The first category is those who are paid to write – journalists, think-tankers, academics. They write well – but generally in specialist mode. They focus on a specific event and then relate this to some more general principles. Journalists (such as Ian McWhirter) and think-tankers (such as Matt Taylor (RSA Head) and Gerry Hassan) find this an effortless task. Academics such as Paul Krugman also have their journalistic side.
Then there are the overtly “political blogs” – politicians and party supporters – most of which confirm how low politics has fallen. So much self-centred and petty comment. Of course there are exceptions and I will add a link when I can find one!!

Then there are more theoretical blogs which have an interest in a discipline such as economics or sociology on theory and are generally written by struggling post-graduates. For example http://austrianeconomists.typepad.com/ or http://thesociologicalimagination.com/ or http://www.themonkeycage.org/. They give an insight into the soulless world of academia!

Some blogs are like helpful librarians – referring you on to interesting articles you would otherwise miss eg http://don-paskini.blogspot.com/ And there are digests of blogs eg http://scottishroundup.co.uk/These I enjoy.

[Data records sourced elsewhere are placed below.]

import Summits.Ventures.Crystal3D.Theorems.StickyWulffConstantGenericWallFloorSampleDeficitUpper
import Summits.Ventures.Crystal3D.Theorems.StickyWulffConstantGenericWallFloorSlotGeometry
import Summits.Ventures.Crystal3D.Theorems.StickyWulffConstantCoaxialWallLawFrame
import Summits.Ventures.Crystal3D.Theorems.StickyWulffConstantNoReconstructionGainSymmetry
import HarnessLib

/-!
# Mixed-dozen rules: the combinatorial consequences of the blocking lemma used by the rigid rung

HONEST FRAMING. Part of the venture `Summits/Ventures/Crystal3D` (cell `crystal3d-full`), helper for the
crux `GenericWallFloor` (stmt-Ventures-19480) of `route-Ventures-StickyWulffConstant`, line `WallLedgerG`,
rigid-bicrystal rung of `stub_twoSlabAdhesion` (notes RIGID-RUNG-ARCH / M7-CERT / M5-CERT on the item).
Rung credit only; nothing here is the crux.

The certified computations M7 (coincidence top sites) and M5 (non-coincidence top sites) prune with
four EXACT rules, all consequences (closure of `Λ₀` under `±` is reused from
`fcc_add_site_mem` / `fcc_neg_mem`) of the landed blocking lemma `exists_two_adjacent_slots_near`
(a unit vector that is not a lattice vector is strictly within distance 1 of two ADJACENT slots).  This
file states them in the tree's vocabulary so that a Lean port of the certificates (or a structural proof)
can cite them:

* `exists_two_adjacent_empty_slots` (Rule A at the origin): a unit `d ∉ Λ₀` at distance `≥ 1` from a set
  `O` of occupied slots leaves two ADJACENT slots outside `O`;
* `false_of_foreign_of_eleven_slots` (Rule E11): no foreign unit vector is compatible with eleven slots;
* `neg_mem_fccSlots` (used by Rule E2: the slot set is centrally symmetric);
* `exists_two_adjacent_empty_slots_at_site` (Rule A at a site of a moved lattice `A·Λ₀ + t` inside a
  `1`-separated configuration `X`): a neighbour `q ∈ X` of `p` that is NOT a lattice point forces two
  adjacent EMPTY slots `p + A w₁, p + A w₂ ∉ X`.
-/

noncomputable section

namespace Summit.Ventures.Crystal3D.Theorems

open Summit.Ventures.Crystal3D Finset
open Literature.MathematicalPhysics.StatisticalMechanics (barlowPos fccStacking constHagg)
open scoped InnerProductSpace

/-- A unit lattice vector is a slot (membership form of `setOf_unit_fcc_eq_fccSlots`). -/
theorem mem_fccSlots_of_unit {w : EuclideanSpace ℝ (Fin 3)}
    (hw : w ∈ fccStacking 1 (Real.sqrt (2 / 3))) (hn : ‖w‖ = 1) : w ∈ fccSlots := by
  have h : w ∈ {w ∈ fccStacking 1 (Real.sqrt (2 / 3)) | ‖w‖ = 1} := ⟨hw, hn⟩
  rw [setOf_unit_fcc_eq_fccSlots] at h
  exact Finset.mem_coe.1 h

/-- **The slot set is centrally symmetric** (Rule E2 of M7-CERT uses: `u ∈ slots ⇔ −u ∈ slots`). -/
theorem neg_mem_fccSlots {w : EuclideanSpace ℝ (Fin 3)} (hw : w ∈ fccSlots) : -w ∈ fccSlots :=
  mem_fccSlots_of_unit (fcc_neg_mem (mem_fcc_of_mem_fccSlots hw))
    (by rw [norm_neg, norm_eq_one_of_mem_fccSlots hw])

/-- **Rule A (at the origin).**  A unit vector `d` that is not a lattice vector and is at distance `≥ 1`
from every slot of a set `O` (`⟪w, d⟫ ≤ ½`) leaves two ADJACENT slots outside `O`. -/
theorem exists_two_adjacent_empty_slots (d : EuclideanSpace ℝ (Fin 3)) (hd : ‖d‖ = 1)
    (hns : d ∉ fccStacking 1 (Real.sqrt (2 / 3))) (O : Finset (EuclideanSpace ℝ (Fin 3)))
    (hO : ∀ w ∈ O, ⟪w, d⟫_ℝ ≤ 1 / 2) :
    ∃ w₁ ∈ fccSlots, ∃ w₂ ∈ fccSlots,
      w₁ ∉ O ∧ w₂ ∉ O ∧ w₁ ≠ w₂ ∧ ⟪w₁, w₂⟫_ℝ = 1 / 2 ∧ 1 / 2 < ⟪w₁, d⟫_ℝ ∧ 1 / 2 < ⟪w₂, d⟫_ℝ := by
  obtain ⟨w₁, hw₁, w₂, hw₂, hn₁, hn₂, h12, hd₁, hd₂⟩ := exists_two_adjacent_slots_near d hd hns
  refine ⟨w₁, mem_fccSlots_of_unit hw₁ hn₁, w₂, mem_fccSlots_of_unit hw₂ hn₂, ?_, ?_, ?_, h12, hd₁, hd₂⟩
  · intro h; have := hO w₁ h; linarith
  · intro h; have := hO w₂ h; linarith
  · intro h
    subst h
    have : ⟪w₁, w₁⟫_ℝ = 1 := by rw [real_inner_self_eq_norm_sq, hn₁, one_pow]
    linarith

/-- **Rule E11.**  No unit vector outside the lattice is compatible (`⟪w, d⟫ ≤ ½`, i.e. at distance `≥ 1`)
with all slots but one: an `11 + 1` kissing dozen (eleven own neighbours and one foreign one) does not
exist. -/
theorem false_of_foreign_of_eleven_slots (d u₀ : EuclideanSpace ℝ (Fin 3)) (hd : ‖d‖ = 1)
    (hns : d ∉ fccStacking 1 (Real.sqrt (2 / 3)))
    (hO : ∀ w ∈ fccSlots, w ≠ u₀ → ⟪w, d⟫_ℝ ≤ 1 / 2) : False := by
  classical
  obtain ⟨w₁, hw₁, w₂, hw₂, ho₁, ho₂, hne, -, -, -⟩ :=
    exists_two_adjacent_empty_slots d hd hns (fccSlots.erase u₀)
      (fun w hw => hO w (Finset.mem_of_mem_erase hw) (Finset.ne_of_mem_erase hw))
  have h₁ : w₁ = u₀ := by
    by_contra h; exact ho₁ (Finset.mem_erase.2 ⟨h, hw₁⟩)
  have h₂ : w₂ = u₀ := by
    by_contra h; exact ho₂ (Finset.mem_erase.2 ⟨h, hw₂⟩)
  exact hne (h₁.trans h₂.symm)

/-- **Rule A at a site of a moved lattice.**  Let `p ∈ A·Λ₀ + t`, let `X` be `1`-separated, and let
`q ∈ X` be a neighbour of `p` (`dist p q = 1`) which is NOT a point of `A·Λ₀ + t` (a "foreign" ball).  Then
two ADJACENT slots of `p` are empty: `p + A w₁ ∉ X`, `p + A w₂ ∉ X` with `⟪w₁, w₂⟫ = ½` (indeed the foreign
ball is strictly within distance `1` of both slot positions, which are lattice points, hence `≠ q`). -/
theorem exists_two_adjacent_empty_slots_at_site
    (A : EuclideanSpace ℝ (Fin 3) ≃ₗᵢ[ℝ] EuclideanSpace ℝ (Fin 3)) (t p q : EuclideanSpace ℝ (Fin 3))
    (X : Finset (EuclideanSpace ℝ (Fin 3)))
    (hp : p ∈ (fun x => A x + t) '' fccStacking 1 (Real.sqrt (2 / 3)))
    (hq : q ∉ (fun x => A x + t) '' fccStacking 1 (Real.sqrt (2 / 3)))
    (hpq : dist p q = 1) (hqX : q ∈ X)
    (hsep : ∀ x ∈ X, ∀ y ∈ X, x ≠ y → 1 ≤ dist x y) :
    ∃ w₁ ∈ fccSlots, ∃ w₂ ∈ fccSlots, w₁ ≠ w₂ ∧ ⟪w₁, w₂⟫_ℝ = 1 / 2 ∧
      dist (p + A w₁) q < 1 ∧ dist (p + A w₂) q < 1 ∧ p + A w₁ ∉ X ∧ p + A w₂ ∉ X := by
  obtain ⟨p₀, hp₀, hp₀e⟩ := hp
  simp only at hp₀e
  set d : EuclideanSpace ℝ (Fin 3) := A.symm (q - p) with hd_def
  have hAd : A d = q - p := by rw [hd_def, LinearIsometryEquiv.apply_symm_apply]
  have hd : ‖d‖ = 1 := by
    rw [hd_def, LinearIsometryEquiv.norm_map, ← dist_eq_norm, dist_comm, hpq]
  -- lattice positions around `p`
  have hpos : ∀ w ∈ fccStacking 1 (Real.sqrt (2 / 3)),
      p + A w ∈ (fun x => A x + t) '' fccStacking 1 (Real.sqrt (2 / 3)) := by
    intro w hw
    refine ⟨p₀ + w, fcc_add_site_mem hp₀ hw, ?_⟩
    simp only [map_add]; rw [← hp₀e]; abel
  have hns : d ∉ fccStacking 1 (Real.sqrt (2 / 3)) := by
    intro h
    apply hq
    have := hpos d h
    rwa [hAd, add_sub_cancel] at this
  obtain ⟨w₁, hw₁, w₂, hw₂, -, -, hne, h12, hd₁, hd₂⟩ :=
    exists_two_adjacent_empty_slots d hd hns ∅ (by simp)
  -- distance from a slot position to the foreign ball
  have hdist : ∀ w ∈ fccSlots, 1 / 2 < ⟪w, d⟫_ℝ → dist (p + A w) q < 1 := by
    intro w hw hwd
    have hnw : ‖w‖ = 1 := norm_eq_one_of_mem_fccSlots hw
    have h1 : dist (p + A w) q = ‖w - d‖ := by
      rw [dist_eq_norm, show p + A w - q = A w - (q - p) by abel, ← hAd, ← map_sub,
        LinearIsometryEquiv.norm_map]
    have h2 : ‖w - d‖ ^ 2 < 1 := by
      rw [@norm_sub_sq_real, hnw, hd]; linarith
    rw [h1]
    nlinarith [norm_nonneg (w - d)]
  have hnot : ∀ w ∈ fccSlots, 1 / 2 < ⟪w, d⟫_ℝ → p + A w ∉ X := by
    intro w hw hwd hX
    have hlt := hdist w hw hwd
    have hne' : p + A w ≠ q := by
      intro h
      exact hq (h ▸ hpos w (mem_fcc_of_mem_fccSlots hw))
    have := hsep _ hX _ hqX hne'
    linarith
  exact ⟨w₁, hw₁, w₂, hw₂, hne, h12, hdist w₁ hw₁ hd₁, hdist w₂ hw₂ hd₂,
    hnot w₁ hw₁ hd₁, hnot w₂ hw₂ hd₂⟩

end Summit.Ventures.Crystal3D.Theorems

end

Blogging, I seem to be saying, may be good for the blogger - in raising their profile or helping articulate inchoate thoughts - but what does is actually give the reader? The gems I look for are the free-spirits – those not attached to institutions such as the BBC, academia or think tanks who have had some experience of the real-world; are not specialists and continue to have an open mind. One such person seems to be Scott London - see his comments on dialogue http://www.scottlondon.com/blog/archives/61

Saturday, October 24, 2009

economics and management - the modern religious doctrine

One of my heroes has always been the little boy in Hans Christian Andersen’ tale "The Emperor’s New Clothes" – the only person able to break the hypocrisy, fawning and lies around him and speak the truth. I was very happy therefore a few days to come across Steve Keen’s 2001 book “Debunking Economics – the naked emperor of the social sciences”. The last decade has, of course, seen many books critiquing the basic assumptions of economics and trying to build a more realistic discipline – but Keen’s seems to go further is being almost an alternative textbook. You can get a good sense of it here
For my sins, I not only studied economics, I actually tried to teach it at a polytechnic for several years. At University I had had the greatest of difficulty with some of the basic ideas (particularly the theory of the firm!) and would, occasionally, feel that I was studying a set of religious texts. )(Incidentally, this is an idea brilliantly explored in 1994 in Susan George and Fabrizio Sabelli's Faith and Credit - the World Bank's Secular Empire).
I stuck with the subject only because of my interest in regional and urban development for which I could see some practical application. Eventually my disillusionment became too great and I switched my work to urban management. The other part of my Degree had been Politics and political sociology - with John Mackintosh (of "Cabinet Government" fame) one of my tutors. Here I felt on stronger ground - and was particularly excited to read books such as Heclo and Wildavsky's The Private Government of Public Money and EH Carr's The Twenty Years' Crisis - both of which stripped away rhetoric to expose the realities of power.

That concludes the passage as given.